Little lessons from family

Next week on JKWD, we talk to author Dillon Barr. One of the things he writes about in his book The Happiness Gap is the little lessons we learn from people in our family.

He tells a lesson of compassion, taught by his dad. When he was a kid, he did the very little-boy thing of taking a magnifying glass to burn ants; his father pointed out they’d done nothing to deserve it.

I talked about my grandfather; we called him Zadie. His wife, my grandmother, was Bubbie.

When Bubbie died, the rabbi came to condo to learn about her for the eulogy. He asked how long the courtship was, and without skipping a beat, Zadie told him, “61 years.”
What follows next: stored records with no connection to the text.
/-- **Assembly with the tools as hypotheses (generic sample sums).** For sample sums `S q k`, a split point
`K₀ ≤ N`, a few-turns bound `‖S q k‖ ≤ U₄ q k` on `k ≤ K₀` (W4, C1-with-phase) and a family bound
`Σ_{K₀<k≤N} ‖S q k‖ ≤ U₃ q` (W3, the `k`-family large sieve):
`‖φ⁻¹·(|h₁|·Σ_{q∈Q} Σ_{k∈[1,N]} S q k)‖ ≤ φ⁻¹·|h₁|·Σ_{q∈Q} (Σ_{k≤K₀} U₄ q k + U₃ q)` (`φ, |h₁|` any naturals).
[folklore] -/
theorem norm_density_mul_sum_le_of_split (Q : Finset ℕ) (S : ℕ → ℤ → ℂ) (φ H : ℕ) {K₀ N : ℕ} (hK : K₀ ≤ N)
    {U₄ : ℕ → ℤ → ℝ} {U₃ : ℕ → ℝ}
    (hW4 : ∀ q ∈ Q, ∀ k ∈ Finset.Icc (1 : ℤ) K₀, ‖S q k‖ ≤ U₄ q k)
    (hW3 : ∀ q ∈ Q, ∑ k ∈ Finset.Ioc (K₀ : ℤ) N, ‖S q k‖ ≤ U₃ q) :
    ‖(φ : ℂ)⁻¹ * ((H : ℂ) * ∑ q ∈ Q, ∑ k ∈ Finset.Icc (1 : ℤ) N, S q k)‖ ≤
      (φ : ℝ)⁻¹ * (H * ∑ q ∈ Q, (∑ k ∈ Finset.Icc (1 : ℤ) K₀, U₄ q k + U₃ q)) := by
  rw [norm_mul, norm_mul, norm_inv, Complex.norm_natCast, Complex.norm_natCast]
  refine mul_le_mul_of_nonneg_left (mul_le_mul_of_nonneg_left ?_ (Nat.cast_nonneg _))
    (inv_nonneg.2 (Nat.cast_nonneg _))
  refine (norm_sum_le _ _).trans (Finset.sum_le_sum fun q hq ↦ ?_)
  refine (norm_sum_le _ _).trans ?_
  rw [sum_Icc_one_eq_add_sum_Ioc (fun k ↦ ‖S q k‖) hK]
  exact add_le_add (Finset.sum_le_sum fun k hk ↦ hW4 q hq k hk) (hW3 q hq)

open Classical in
/-- **The a8P-short bound, assembly skeleton.** With the sample sums of §1,
`S(q,k) = Σ_{p∈P} w p·e(−τ_{p,q}|h₁|k)·𝓕(t₁ ↦ Φ_{p,q}(t₁,|h₁|k))(ξ₁ q)`, a split point `K₀ ≤ N` and the two tools
AS HYPOTHESES — W4 (few turns, `k ≤ K₀`): `‖S(q,k)‖ ≤ U₄ q k`; W3 (the `k`-family, `K₀ < k ≤ N`):
`Σ_{K₀<k≤N} ‖S(q,k)‖ ≤ U₃ q` — the principal block term summed against the pair weights obeys
`‖Σ_{p∈P} w p·Σ'_s levelPrincipal G (Φ̂_{p,·}) n‖ ≤ φ(n)⁻¹·|h₁|·Σ_{q∈G, q unit mod n} (Σ_{k≤K₀} U₄ q k + U₃ q)`.
[folklore] -/
theorem norm_sum_mul_tsum_levelPrincipal_le_of_split {ι : Type*} (P : Finset ι) (w : ι → ℂ)
    (G : Finset ℕ) (Φ : ι → ℕ → ℝ → ℝ → ℂ)
    (hΦ : ∀ p ∈ P, ∀ q ∈ G, ContDiff ℝ ∞ (Function.uncurry (Φ p q)))
    (hΦc : ∀ p ∈ P, ∀ q ∈ G, HasCompactSupport (Function.uncurry (Φ p q))) {B₀ B : ℝ} (hB₀ : 0 ≤ B₀)
    (hsupp : ∀ p ∈ P, ∀ q ∈ G, ∀ t₁ t₂, Φ p q t₁ t₂ ≠ 0 → B₀ < t₂ ∧ t₂ < B)
    {h₁ : ℤ} (hh : h₁ ≠ 0) {N : ℕ} (hN : B ≤ (h₁.natAbs : ℝ) * (N + 1)) (ξ₁ : ℕ → ℝ) (τ : ι → ℕ → ℝ)
    (n : ℕ) {K₀ : ℕ} (hK : K₀ ≤ N) {U₄ : ℕ → ℤ → ℝ} {U₃ : ℕ → ℝ}
    (hW4 : ∀ q ∈ G.filter (fun q : ℕ ↦ IsUnit ((q : ℕ) : ZMod n)), ∀ k ∈ Finset.Icc (1 : ℤ) K₀,
      ‖∑ p ∈ P, w p * ((𝐞 (-(τ p q * (h₁.natAbs * k))) : ℂ) *
        𝓕 (fun t₁ : ℝ ↦ Φ p q t₁ (h₁.natAbs * k)) (ξ₁ q))‖ ≤ U₄ q k)
    (hW3 : ∀ q ∈ G.filter (fun q : ℕ ↦ IsUnit ((q : ℕ) : ZMod n)), ∑ k ∈ Finset.Ioc (K₀ : ℤ) N,
      ‖∑ p ∈ P, w p * ((𝐞 (-(τ p q * (h₁.natAbs * k))) : ℂ) *
        𝓕 (fun t₁ : ℝ ↦ Φ p q t₁ (h₁.natAbs * k)) (ξ₁ q))‖ ≤ U₃ q) :
    ‖∑ p ∈ P, w p * ∑' s : ℤ, levelPrincipal G (fun q ↦ fourier2 (Φ p q) (ξ₁ q) ((s : ℝ) / h₁ + τ p q)) n‖ ≤
      (Nat.totient n : ℝ)⁻¹ * ((h₁.natAbs : ℝ) *
        ∑ q ∈ G.filter (fun q : ℕ ↦ IsUnit ((q : ℕ) : ZMod n)), (∑ k ∈ Finset.Icc (1 : ℤ) K₀, U₄ q k + U₃ q)) := by
  rw [sum_mul_tsum_levelPrincipal_eq_sum_Icc P w G Φ hΦ hΦc hB₀ hsupp hh hN ξ₁ τ n]
  exact norm_density_mul_sum_le_of_split _
    (fun q k ↦ ∑ p ∈ P, w p * ((𝐞 (-(τ p q * (h₁.natAbs * k))) : ℂ) *
      𝓕 (fun t₁ : ℝ ↦ Φ p q t₁ (h₁.natAbs * k)) (ξ₁ q))) _ _ hK hW4 hW3

/-! ### §3. W4 adapter: C1 with a complex phase -/

/-- `e(t) = cos(2πt) + i·sin(2πt)` as complex numbers. [folklore] -/
theorem fourierChar_coe_eq_cos_add_sin (t : ℝ) :
    ((𝐞 t : ℂ)) = (Real.cos (2 * π * t) : ℂ) + (Real.sin (2 * π * t) : ℂ) * I := by
  rw [show ((𝐞 t : ℂ)) = e t from rfl, e_eq_exp, mul_comm I, Complex.exp_mul_I, Complex.ofReal_cos,
    Complex.ofReal_sin]

/-- **C1 with a phase of `Θ` turns, complex form.** For the Mellin-bump data of `MellinBump.mellinBump_xsq_bv`
(`h` real, `K`-Lipschitz, supported in `[a,b] ⊂ [a₀,∞)`, `|h| ≤ B`; `M > 1`, `Y ≥ 1`) and every real `Θ`:
`‖Σ_{m₁,m₂ ≤ M} (x_{m₁}/m₁)(x_{m₂}/m₂)·h(m₁m₂/Y)·e(Θ·m₁m₂/Y)‖
   ≤ D·((2B + (K + 2π|Θ|B)(b − a))(1 + |log b|) + 2(K + 2π|Θ|B)·√(bY)/Y)/(1 + log Y)^k`
(real and imaginary parts by `mellinBump_xsq_cos` / `mellinBump_xsq_sin`).
[cite: KowalskiMichelVanderKam2000, Prop. 5.1 p. 18 — derivation; MontgomeryVaughan2007, §8.1 (8.6)] -/
theorem mellinBump_xsq_e (k : ℕ) {a₀ : ℝ} (ha₀ : 0 < a₀) :
    ∃ D : ℝ, 0 < D ∧ ∀ a b K B Θ : ℝ, a₀ ≤ a → a ≤ b → 0 ≤ K →
      ∀ h : ℝ → ℝ, (∀ x y, |h x - h y| ≤ K * |x - y|) →
      (∀ y, h y ≠ 0 → a ≤ y ∧ y ≤ b) → (∀ y, |h y| ≤ B) → ∀ M : ℝ, 1 < M → ∀ Y : ℝ, 1 ≤ Y →
        ‖∑ m₁ ∈ Icc 1 ⌊M⌋₊, ∑ m₂ ∈ Icc 1 ⌊M⌋₊,
            ((xsq M m₁ / m₁ * (xsq M m₂ / m₂) * h ((m₁ : ℝ) * m₂ / Y) : ℝ) : ℂ) *
              (𝐞 (Θ * ((m₁ : ℝ) * m₂ / Y)) : ℂ)‖ ≤
          D * ((2 * B + (K + 2 * π * |Θ| * B) * (b - a)) * (1 + |Real.log b|) +
            2 * (K + 2 * π * |Θ| * B) * (Real.sqrt (b * Y) / Y)) / (1 + Real.log Y) ^ k := by
  obtain ⟨D₁, hD₁, hcos⟩ := MellinBump.mellinBump_xsq_cos k ha₀
  obtain ⟨D₂, hD₂, hsin⟩ := MellinBump.mellinBump_xsq_sin k ha₀
  refine ⟨D₁ + D₂, by positivity, fun a b K B Θ ha hab hK h hLip hsupp hB M hM Y hY ↦ ?_⟩
  have hc := hcos a b K B Θ ha hab hK h hLip hsupp hB M hM Y hY
  have hs := hsin a b K B Θ ha hab hK h hLip hsupp hB M hM Y hY
  set Rc : ℝ := ∑ m₁ ∈ Icc 1 ⌊M⌋₊, ∑ m₂ ∈ Icc 1 ⌊M⌋₊,
    xsq M m₁ / m₁ * (xsq M m₂ / m₂) * (h ((m₁ : ℝ) * m₂ / Y) * Real.cos (2 * π * Θ * ((m₁ : ℝ) * m₂ / Y)))
    with hRc
  set Rs : ℝ := ∑ m₁ ∈ Icc 1 ⌊M⌋₊, ∑ m₂ ∈ Icc 1 ⌊M⌋₊,
    xsq M m₁ / m₁ * (xsq M m₂ / m₂) * (h ((m₁ : ℝ) * m₂ / Y) * Real.sin (2 * π * Θ * ((m₁ : ℝ) * m₂ / Y)))
    with hRs
  set X : ℝ := ((2 * B + (K + 2 * π * |Θ| * B) * (b - a)) * (1 + |Real.log b|) +
    2 * (K + 2 * π * |Θ| * B) * (Real.sqrt (b * Y) / Y)) / (1 + Real.log Y) ^ k with hX
  have hsum : ∑ m₁ ∈ Icc 1 ⌊M⌋₊, ∑ m₂ ∈ Icc 1 ⌊M⌋₊,
      ((xsq M m₁ / m₁ * (xsq M m₂ / m₂) * h ((m₁ : ℝ) * m₂ / Y) : ℝ) : ℂ) * (𝐞 (Θ * ((m₁ : ℝ) * m₂ / Y)) : ℂ) =
      (Rc : ℂ) + (Rs : ℂ) * I := by
    rw [hRc, hRs, Complex.ofReal_sum, Complex.ofReal_sum, Finset.sum_mul, ← Finset.sum_add_distrib]
    refine Finset.sum_congr rfl fun m₁ _ ↦ ?_
    rw [Complex.ofReal_sum, Complex.ofReal_sum, Finset.sum_mul, ← Finset.sum_add_distrib]
    refine Finset.sum_congr rfl fun m₂ _ ↦ ?_
    rw [fourierChar_coe_eq_cos_add_sin, show 2 * π * (Θ * ((m₁ : ℝ) * m₂ / Y)) =
      2 * π * Θ * ((m₁ : ℝ) * m₂ / Y) by ring]
    push_cast
    ring
  calc ‖∑ m₁ ∈ Icc 1 ⌊M⌋₊, ∑ m₂ ∈ Icc 1 ⌊M⌋₊,
        ((xsq M m₁ / m₁ * (xsq M m₂ / m₂) * h ((m₁ : ℝ) * m₂ / Y) : ℝ) : ℂ) * (𝐞 (Θ * ((m₁ : ℝ) * m₂ / Y)) : ℂ)‖
      = ‖(Rc : ℂ) + (Rs : ℂ) * I‖ := by rw [hsum]
    _ ≤ ‖(Rc : ℂ)‖ + ‖(Rs : ℂ) * I‖ := norm_add_le _ _
    _ = |Rc| + |Rs| := by
        rw [norm_mul, Complex.norm_I, mul_one, Complex.norm_real, Complex.norm_real, Real.norm_eq_abs,
          Real.norm_eq_abs]
    _ ≤ D₁ * X + D₂ * X := by
        have h1 : |Rc| ≤ D₁ * X := by rw [hX, ← mul_div_assoc]; exact hc
        have h2 : |Rs| ≤ D₂ * X := by rw [hX, ← mul_div_assoc]; exact hs
        exact add_le_add h1 h2
    _ = (D₁ + D₂) * X := by ring
    _ = _ := by rw [hX, ← mul_div_assoc]

/-! ### §4. W3 adapters: the `k`-family large sieve in the product variable -/

/-- **Regrouping by the product variable.** For pairs `p ∈ P` with `n = ν p ∈ [1,Y]`:
`Σ_p c p·e(ν_p·x) = Σ_{n∈[1,Y]} (Σ_{p : ν p = n} c p)·e(n·x)`. [folklore] -/
theorem sum_mul_e_eq_sum_Icc_fiber {ι : Type*} (P : Finset ι) (ν : ι → ℕ) {Y : ℕ}
    (hν : ∀ p ∈ P, ν p ∈ Icc 1 Y) (c : ι → ℂ) (x : ℝ) :
    ∑ p ∈ P, c p * e ((ν p : ℝ) * x) =
      ∑ n ∈ Icc 1 Y, (∑ p ∈ P.filter (fun p ↦ ν p = n), c p) * e ((n : ℝ) * x) := by
  classical
  rw [← Finset.sum_fiberwise_of_maps_to hν]
  refine Finset.sum_congr rfl fun n _ ↦ ?_
  rw [Finset.sum_mul]
  refine Finset.sum_congr rfl fun p hp ↦ ?_
  rw [(Finset.mem_filter.1 hp).2]

/-- **Fibre Cauchy–Schwarz with a divisor-type multiplicity**: if every fibre `{p ∈ P : ν p = ν p₀}` has at most
`d` elements, `Σ_{n∈[1,Y]} ‖Σ_{p : ν p = n} c p‖² ≤ d·Σ_p ‖c p‖²`. [folklore] -/
theorem sum_Icc_norm_sq_fiberSum_le {ι : Type*} (P : Finset ι) (ν : ι → ℕ) {Y : ℕ}
    (hν : ∀ p ∈ P, ν p ∈ Icc 1 Y) {d : ℕ} (hd : ∀ p ∈ P, (P.filter (fun p' ↦ ν p' = ν p)).card ≤ d)
    (c : ι → ℂ) :
    ∑ n ∈ Icc 1 Y, ‖∑ p ∈ P.filter (fun p ↦ ν p = n), c p‖ ^ 2 ≤ d * ∑ p ∈ P, ‖c p‖ ^ 2 := by
  classical
  refine (sum_norm_sq_fiber_le P (Icc 1 Y) ν hν c).trans ?_
  rw [Finset.mul_sum]
  exact Finset.sum_le_sum fun p hp ↦
    mul_le_mul_of_nonneg_right (by exact_mod_cast hd p hp) (by positivity)

/-- **The `k`-family large sieve for pair sums with a product phase.** For pairs `p ∈ P` with product variable
`ν p ∈ [1,Y]` of fibre multiplicity `≤ d`, coefficients `c p`, and a finite family `𝒦 ⊂ ℤ` of samples hitting each
residue mod `D ≥ 1` at most `m` times:
`Σ_{k∈𝒦} ‖Σ_{p∈P} c p·e(ν_p·k/D)‖² ≤ m·((Y + 1 + 2D)·(d·Σ_p ‖c p‖²))` (`largeSieve_family_mod_nat` in `n = ν p`).
[folklore] -/
theorem sum_norm_sq_productPhase_le {ι : Type*} (P : Finset ι) (ν : ι → ℕ) {Y : ℕ}
    (hν : ∀ p ∈ P, ν p ∈ Icc 1 Y) {d : ℕ} (hd : ∀ p ∈ P, (P.filter (fun p' ↦ ν p' = ν p)).card ≤ d)
    (c : ι → ℂ) (𝒦 : Finset ℤ) {D : ℕ} (hD : 0 < D) {m : ℕ}
    (hm : ∀ r : ZMod D, (𝒦.filter (fun k : ℤ ↦ (k : ZMod D) = r)).card ≤ m) :
    ∑ k ∈ 𝒦, ‖∑ p ∈ P, c p * e ((ν p : ℝ) * k / D)‖ ^ 2 ≤
      m * (((Y : ℝ) + 1 + 2 * D) * (d * ∑ p ∈ P, ‖c p‖ ^ 2)) := by
  classical
  have hLS := largeSieve_family_mod_nat 𝒦 (fun k : ℤ ↦ k) hD hm
    (fun n : ℕ ↦ ∑ p ∈ P.filter (fun p ↦ ν p = n), c p) Y
  have hre : ∀ k : ℤ, ∑ p ∈ P, c p * e ((ν p : ℝ) * k / D) =
      ∑ n ∈ Icc 1 Y, (∑ p ∈ P.filter (fun p ↦ ν p = n), c p) * e ((n : ℝ) * ((k : ℤ) : ℝ) / D) := by
    intro k
    have h := sum_mul_e_eq_sum_Icc_fiber P ν hν c ((k : ℝ) / D)
    simp only [mul_div_assoc] at h ⊢
    exact h
  simp only [hre]
  refine hLS.trans ?_
  gcongr
  exact sum_Icc_norm_sq_fiberSum_le P ν hν hd c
I was the one to stay with Zadie the night following the funeral, to see everything was OK. Before we retired for the night, I asked him what tomorrow looked like. He told me we just get up and go about our day; that’s what we do.

In a long-surviving couple, when the man dies, the woman gets more involved in the communities they were involved in, whether that’s the senior center or a book club or a stitch-n-bitch circle.

When the woman dies, the man usually dies fairly quickly. Men don’t often form friendships in adulthood. Zadie was a Mason and a Shriner, so at least he was definitely going to have people he could call on.

He lived another 13 months. He wouldn’t let the grandkids visit him near the end, but he took our calls every day. When it came time for him to lay down his working tools, he waited until his three children (my mom, aunt, and uncle) could be at his bedside. He told them to keep the family together.

And we are. My aunt and uncle, and some of the cousins, still live near each other and see each other. Our branch of the family — my parents, my sister, my brother — live in a different part of the country, and we still gather frequently, often at my home.

When I sit at my desk — when I’m working, or writing a blog post, or recording a podcast, for example — I’m looking straight across at a picture of Zadie from his upsherin, the traditional first haircut a three-year-old Jewish boy gets. It’s a good reminder that he’s here and keeping an eye out (yes, that’s the hair from the haircut, which would have been done in late 1926, and yes, it’s hung straight despite the angle I took the photo of the frame from).

What are lessons you learned from your family?